To strengthen public health recommendations for PEP, ACIP recommends expanded animal studies to evaluate further the effectiveness of antimicrobial prophylaxis with and without anthrax vaccine, define the optimal duration of antimicrobial PEP for the prevention of inhalational anthrax, and evaluate alternative antimicrobial PEP regimens. Additional research also should be directed toward developing an improved vaccine for preventing anthrax and new therapeutic strategies, including use of antitoxin (e.g., hyperimmune globulin) for treating anthrax.
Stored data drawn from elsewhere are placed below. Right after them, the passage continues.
/-- one direction's bonds inside all bonds: `Σ_B g⟨B, μ⟩ ≤ Σ_(c : PBond) g c` for `g ≥ 0` (✓ `sum_pbond`). [folklore] -/
theorem sum_dir_le_sum_pbond {k : ℕ} (μ : Fin P.d) (g : PBond P k → ℝ) (hg : ∀ c, 0 ≤ g c) :
    ∑ B : Site P k, g ⟨B, μ⟩ ≤ ∑ c : PBond P k, g c := by
  rw [sum_pbond]
  exact Finset.sum_le_sum fun B _ => Finset.single_le_sum (f := fun ν => g ⟨B, ν⟩) (fun ν _ => hg _) (Finset.mem_univ μ)

/-- RE-INDEXING A SUPPORTED SUM THROUGH AN INJECTIVE LETTER: if on the support `N` the letter `v` takes values in the window `Wd` and determines the summation variable, then
`Σ_y [N y] G (v y) ≤ Σ_(u ∈ Wd) G u` for `G ≥ 0`. [folklore] -/
theorem sum_ite_le_sum_window {α β : Type*} [Fintype α] [DecidableEq β] (N : α → Prop) [DecidablePred N] (v : α → β) (Wd : Finset β) (G : β → ℝ) (hG : ∀ u, 0 ≤ G u)
    (hv : ∀ y, N y → v y ∈ Wd) (hinj : ∀ y y', N y → N y' → v y = v y' → y = y') :
    ∑ y : α, (if N y then G (v y) else 0) ≤ ∑ u ∈ Wd, G u := by
  classical
  rw [← Finset.sum_filter]
  have hinj' : Set.InjOn v ↑(Finset.univ.filter N) := fun y hy y' hy' h =>
    hinj y y' (Finset.mem_filter.mp (Finset.mem_coe.mp hy)).2 (Finset.mem_filter.mp (Finset.mem_coe.mp hy')).2 h
  rw [← Finset.sum_image (f := G) hinj']
  refine Finset.sum_le_sum_of_subset_of_nonneg (fun u hu => ?_) fun u _ _ => hG u
  obtain ⟨y, hy, rfl⟩ := Finset.mem_image.mp hu
  exact hv y (Finset.mem_filter.mp hy).2

/-- the window `{−1,0,1,2}^d`: `ℓ¹` size `≤ 2d` and cardinality `4^d`. [folklore] -/
theorem l1_le_of_mem_window {d : ℕ} (u : B7Prop1Explicit.Site d) (hu : u ∈ Fintype.piFinset (fun _ : Fin d => ({-1, 0, 1, 2} : Finset ℤ))) :
    l1 u ≤ 2 * d := by
  have hb : ∀ κ, (u κ).natAbs ≤ 2 := fun κ => by
    have h := Fintype.mem_piFinset.mp hu κ
    simp only [Finset.mem_insert, Finset.mem_singleton] at h
    rcases h with h | h | h | h <;> rw [h] <;> decide
  calc l1 u = ∑ κ, (u κ).natAbs := rfl
    _ ≤ ∑ _κ : Fin d, 2 := Finset.sum_le_sum fun κ _ => hb κ
    _ = 2 * d := by rw [Finset.sum_const, Finset.card_univ, Fintype.card_fin, smul_eq_mul, mul_comm]

/-- … and `#{−1,0,1,2}^d = 4^d`. [folklore] -/
theorem card_window (d : ℕ) : (Fintype.piFinset (fun _ : Fin d => ({-1, 0, 1, 2} : Finset ℤ))).card = 4 ^ d := by
  rw [Fintype.card_piFinset, Finset.prod_const, Finset.card_univ, Fintype.card_fin]
  rfl

end Count

/-! ## §3 The (J-δ) coarse count on T³ -/

section T3

variable {𝔸 : Type*} [NormedRing 𝔸]
/-! ## 3. The derivative weights `‖Dθ‖ ≤ K/R`, `‖D∇θ‖ ≤ K/R²` -/

/-- **Uniform derivative weights of the axial window cut-off.**  There is ONE constant `K` such that for all `1 ≤ R ≤ ρ` and
all `x`: `‖Dθ(x)‖ ≤ K/R`, `‖D∇θ(x)‖ ≤ K/R²`, and both derivatives vanish unless `R/4 ≤ x₂ ≤ 8R`. [folklore] -/
theorem exists_axialCutoff_weights :
    ∃ K : ℝ, 0 < K ∧ ∀ R ρ : ℝ, 1 ≤ R → R ≤ ρ → ∀ x : E3,
      ‖fderiv ℝ (fun x : E3 => Real.smoothTransition (4 * (R⁻¹ * x 2) - 1) * Real.smoothTransition (4 - R⁻¹ * x 2 / 2) *
          cutoff ρ x) x‖ ≤ K / R ∧
      ‖fderiv ℝ (gradient (fun x : E3 => Real.smoothTransition (4 * (R⁻¹ * x 2) - 1) *
          Real.smoothTransition (4 - R⁻¹ * x 2 / 2) * cutoff ρ x)) x‖ ≤ K / R ^ 2 ∧
      (¬ (R / 4 ≤ x 2 ∧ x 2 ≤ 8 * R) →
        fderiv ℝ (fun x : E3 => Real.smoothTransition (4 * (R⁻¹ * x 2) - 1) * Real.smoothTransition (4 - R⁻¹ * x 2 / 2) *
            cutoff ρ x) x = 0 ∧
        fderiv ℝ (gradient (fun x : E3 => Real.smoothTransition (4 * (R⁻¹ * x 2) - 1) *
            Real.smoothTransition (4 - R⁻¹ * x 2 / 2) * cutoff ρ x)) x = 0) := by
  obtain ⟨Kg, hKg0, hKg⟩ := exists_axialProfile_iteratedFDeriv_le
  obtain ⟨c, hc1, hc⟩ := exists_norm_iteratedFDeriv_cutoff_le
  have hc0 : 0 ≤ c := zero_le_one.trans hc1
  refine ⟨16 * c + 8 * c * Kg + Kg + 1, by positivity, fun R ρ hR hRρ x => ?_⟩
  have hR0 : 0 < R := one_pos.trans_le hR
  have hρ1 : 1 ≤ ρ := hR.trans hRρ
  set g : ℝ → ℝ := fun t : ℝ => Real.smoothTransition (4 * t - 1) * Real.smoothTransition (4 - t / 2) with hgdef
  set ℓ : E3 →L[ℝ] ℝ := (R⁻¹ : ℝ) • (EuclideanSpace.proj (2 : Fin 3) : E3 →L[ℝ] ℝ) with hℓdef
  set a : E3 → ℝ := fun x => Real.smoothTransition (4 * (R⁻¹ * x 2) - 1) * Real.smoothTransition (4 - R⁻¹ * x 2 / 2) with hadef
  set b : E3 → ℝ := cutoff ρ with hbdef
  set θ : E3 → ℝ := fun x : E3 => Real.smoothTransition (4 * (R⁻¹ * x 2) - 1) * Real.smoothTransition (4 - R⁻¹ * x 2 / 2) *
    cutoff ρ x with hθdef
  have hθab : θ = fun x => a x * b x := rfl
  have hagℓ : a = g ∘ ℓ := by
    funext y
    simp only [hadef, hgdef, hℓdef, Function.comp_apply, FunLike.coe_smul, Pi.smul_apply, smul_eq_mul]
    rfl
  have hg : ContDiff ℝ ∞ g := axialProfile_contDiff
  have ha : ContDiff ℝ ∞ a := by rw [hagℓ]; exact hg.comp ℓ.contDiff
  have hb : ContDiff ℝ ∞ b := contDiff_cutoff ρ
  have hθs : ContDiff ℝ ∞ θ := contDiff_axialCutoff R ρ
  have hℓn : ‖ℓ‖ ≤ R⁻¹ := norm_axialCoordCLM_le hR0
  -- derivatives of `a`
  have hg2 : ContDiff ℝ 2 g := hg.of_le (by norm_cast)
  have ha2' : ContDiff ℝ 2 a := ha.of_le (by norm_cast)
  have hb2' : ContDiff ℝ 2 b := hb.of_le (by norm_cast)
  have ha_i : ∀ i : ℕ, i ≤ 2 → ‖iteratedFDeriv ℝ i a x‖ ≤ Kg * R⁻¹ ^ i := by
    intro i hi
    rw [hagℓ, ℓ.iteratedFDeriv_comp_right hg2 x (i := i) (by exact_mod_cast hi)]
    refine (ContinuousMultilinearMap.norm_compContinuousLinearMap_le _ _).trans ?_
    rw [Finset.prod_const, Finset.card_univ, Fintype.card_fin]
    exact mul_le_mul (hKg i hi _) (pow_le_pow_left₀ (norm_nonneg _) hℓn i) (by positivity) hKg0
  have ha0 : ‖iteratedFDeriv ℝ 0 a x‖ ≤ 1 := by
    rw [norm_iteratedFDeriv_zero, Real.norm_of_nonneg (axialProfile_nonneg_le_one _).1]
    exact (axialProfile_nonneg_le_one _).2
  have hb0 : ‖iteratedFDeriv ℝ 0 b x‖ ≤ 1 := by
    rw [norm_iteratedFDeriv_zero, Real.norm_of_nonneg (cutoff_nonneg ρ x)]
    exact cutoff_le_one ρ x
  -- the two norms in terms of `iteratedFDeriv`
  have hn1 : ‖fderiv ℝ θ x‖ = ‖iteratedFDeriv ℝ 1 θ x‖ := by
    rw [← norm_iteratedFDeriv_fderiv, norm_iteratedFDeriv_zero]
  have hn2 : ‖fderiv ℝ (gradient θ) x‖ = ‖iteratedFDeriv ℝ 2 θ x‖ := by
    have hq : gradient θ = (InnerProductSpace.toDual ℝ E3).symm ∘ fderiv ℝ θ := rfl
    calc ‖fderiv ℝ (gradient θ) x‖ = ‖iteratedFDeriv ℝ 1 (gradient θ) x‖ := by
          rw [← norm_iteratedFDeriv_fderiv, norm_iteratedFDeriv_zero]
      _ = ‖iteratedFDeriv ℝ 2 θ x‖ := by
          rw [hq, (InnerProductSpace.toDual ℝ E3).symm.norm_iteratedFDeriv_comp_left, norm_iteratedFDeriv_fderiv]
  by_cases hx : R / 4 ≤ x 2 ∧ x 2 ≤ 8 * R
  · -- on the slab: Leibniz + envelopes with `1 + ‖x‖ ≥ R/4`
    have hxn : R / 4 ≤ ‖x‖ := norm_ge_of_mem_slab hx.1
    have hinv1 : ((1 + ‖x‖) ^ 1)⁻¹ ≤ 4 / R := by
      rw [pow_one]; rw [inv_le_comm₀ (by positivity) (by positivity)]
      rw [inv_div]; linarith
    have hinv2 : ((1 + ‖x‖) ^ 2)⁻¹ ≤ (4 / R) ^ 2 := by
      rw [← inv_pow]
      refine pow_le_pow_left₀ (by positivity) ?_ 2
      have := hinv1; rwa [pow_one] at this
    have hb1 : ‖iteratedFDeriv ℝ 1 b x‖ ≤ c * (4 / R) := (hc ρ hρ1 1 (by norm_num) x).trans (by gcongr)
    have hb2 : ‖iteratedFDeriv ℝ 2 b x‖ ≤ c * (4 / R) ^ 2 := (hc ρ hρ1 2 (by norm_num) x).trans (by gcongr)
    have ha1 : ‖iteratedFDeriv ℝ 1 a x‖ ≤ Kg * R⁻¹ := by simpa using ha_i 1 (by norm_num)
    have ha2 : ‖iteratedFDeriv ℝ 2 a x‖ ≤ Kg * R⁻¹ ^ 2 := ha_i 2 le_rfl
    have hL1 := norm_iteratedFDeriv_mul_le (f := a) (g := b) (n := 1) ha2' hb2' x (by norm_cast)
    have hL2 := norm_iteratedFDeriv_mul_le (f := a) (g := b) (n := 2) ha2' hb2' x (by norm_cast)
    rw [Finset.sum_range_succ, Finset.sum_range_succ, Finset.sum_range_zero] at hL1
    rw [Finset.sum_range_succ, Finset.sum_range_succ, Finset.sum_range_succ, Finset.sum_range_zero] at hL2
    simp only [Nat.choose_zero_right, Nat.choose_self, Nat.choose_one_right, Nat.cast_one, Nat.cast_ofNat, one_mul,
      zero_add, Nat.sub_zero, Nat.reduceSub] at hL1 hL2
    have hRne : R ≠ 0 := hR0.ne'
    refine ⟨?_, ?_, fun h => (h hx).elim⟩
    · rw [hn1, hθab]
      calc ‖iteratedFDeriv ℝ 1 (fun x => a x * b x) x‖
          ≤ ‖iteratedFDeriv ℝ 0 a x‖ * ‖iteratedFDeriv ℝ 1 b x‖ + ‖iteratedFDeriv ℝ 1 a x‖ * ‖iteratedFDeriv ℝ 0 b x‖ := hL1
        _ ≤ 1 * (c * (4 / R)) + (Kg * R⁻¹) * 1 := by
            gcongr
        _ = (4 * c + Kg) / R := by simp only [div_eq_mul_inv]; ring
        _ ≤ (16 * c + 8 * c * Kg + Kg + 1) / R :=
            div_le_div_of_nonneg_right (by nlinarith [hc0, hKg0, mul_nonneg hc0 hKg0]) hR0.le
    · rw [hn2, hθab]
      calc ‖iteratedFDeriv ℝ 2 (fun x => a x * b x) x‖
          ≤ ‖iteratedFDeriv ℝ 0 a x‖ * ‖iteratedFDeriv ℝ 2 b x‖ + 2 * ‖iteratedFDeriv ℝ 1 a x‖ * ‖iteratedFDeriv ℝ 1 b x‖ +
            ‖iteratedFDeriv ℝ 2 a x‖ * ‖iteratedFDeriv ℝ 0 b x‖ := hL2
        _ ≤ 1 * (c * (4 / R) ^ 2) + 2 * (Kg * R⁻¹) * (c * (4 / R)) + (Kg * R⁻¹ ^ 2) * 1 := by
            gcongr
        _ = (16 * c + 8 * c * Kg + Kg) / R ^ 2 := by simp only [div_eq_mul_inv]; ring
        _ ≤ (16 * c + 8 * c * Kg + Kg + 1) / R ^ 2 :=
            div_le_div_of_nonneg_right (by linarith) (by positivity)
  · -- off the slab every derivative vanishes
    have hxt : x ∉ tsupport θ := fun h => hx (tsupport_axialCutoff_subset hR0 ρ h)
    have h1 : iteratedFDeriv ℝ 1 θ x = 0 :=
      image_eq_zero_of_notMem_tsupport fun h => hxt (tsupport_iteratedFDeriv_subset 1 h)
    have h2 : iteratedFDeriv ℝ 2 θ x = 0 :=
      image_eq_zero_of_notMem_tsupport fun h => hxt (tsupport_iteratedFDeriv_subset 2 h)
    have hz1 : fderiv ℝ θ x = 0 := by
      have := hn1; rw [h1, norm_zero, norm_eq_zero] at this; exact this
    have hz2 : fderiv ℝ (gradient θ) x = 0 := by
      have := hn2; rw [h2, norm_zero, norm_eq_zero] at this; exact this
    refine ⟨?_, ?_, fun _ => ⟨hz1, hz2⟩⟩
    · rw [hz1, norm_zero]; positivity
    · rw [hz2, norm_zero]; positivity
I tried to get the Defense Department to stockpile anthrax immune globulin beginning in 1990, and am glad they finally got the message in time for Gulf War 2. An effective anti-anthrax globulin will likely save many exposed persons, even after they get ill. I think one of the impediments to this treatment was that having immune globulin available meant anthrax disease might not be fatal after all, negating the need for vaccinating all the troops.)



References

1. CDC. Use of anthrax vaccine in the United States: recommendations of the Advisory Committee on Immunization Practices (ACIP). MMWR 2000;49(No. RR-15).
2. CDC. Occupational health guidelines for remediation workers at Bacillus anthracis--contaminated sites---United States, 2001--2002. MMWR 2002;51;786--9.
3. CDC. Biological and chemical terrorism: strategic plan for preparedness and response: recommendations of the CDC Strategic Planning Workgroup. MMWR 2000;49(No. RR-4).
4. Shepard CW, Soriano-Gabarro M, Zell ER, et al. Antimicrobial postexposure prophylaxis for anthrax: adverse events and adherence. Emerg Infect Dis 2002;8:1124--32.
5. Meselson M, Guillemin J, Hugh-Jones M, et al. 1994. The Sverdlosk
anthrax outbreak of 1979. Science 1994;226:1202--7.
6. Friedlander AM, Welkos SL, Pitt ML, et al. Postexposure prophylaxis against experimental inhalation anthrax. J Infect Dis 1993;167:1239--42.
7. Henderson DW, Peacock S, Belton FC. Observations on the prophylaxis of experimental pulmonary anthrax in the monkey. J Hyg 1956;54:28--36.
8. Pittman PR, Kim-Ahn G, Pifat DY, et al. Anthrax vaccine: immunogenicity and safety of a dose-reduction, route-change comparison study in humans. Vaccine 2002;20:1412--20.
9. Brachman PS, Gold H, Plotkin SA, Fekety FR, Werrin M, Ingraham NR. Evaluation of human anthrax vaccine. Am J Public Health 1962;52:632--45.
10. CDC. Biosafety in microbial and biomedical laboratories, 5th ed. In: Richmond JY, McKinney RW, eds. Washington, DC: U.S. Department of Health and Human Services, CDC, 2001.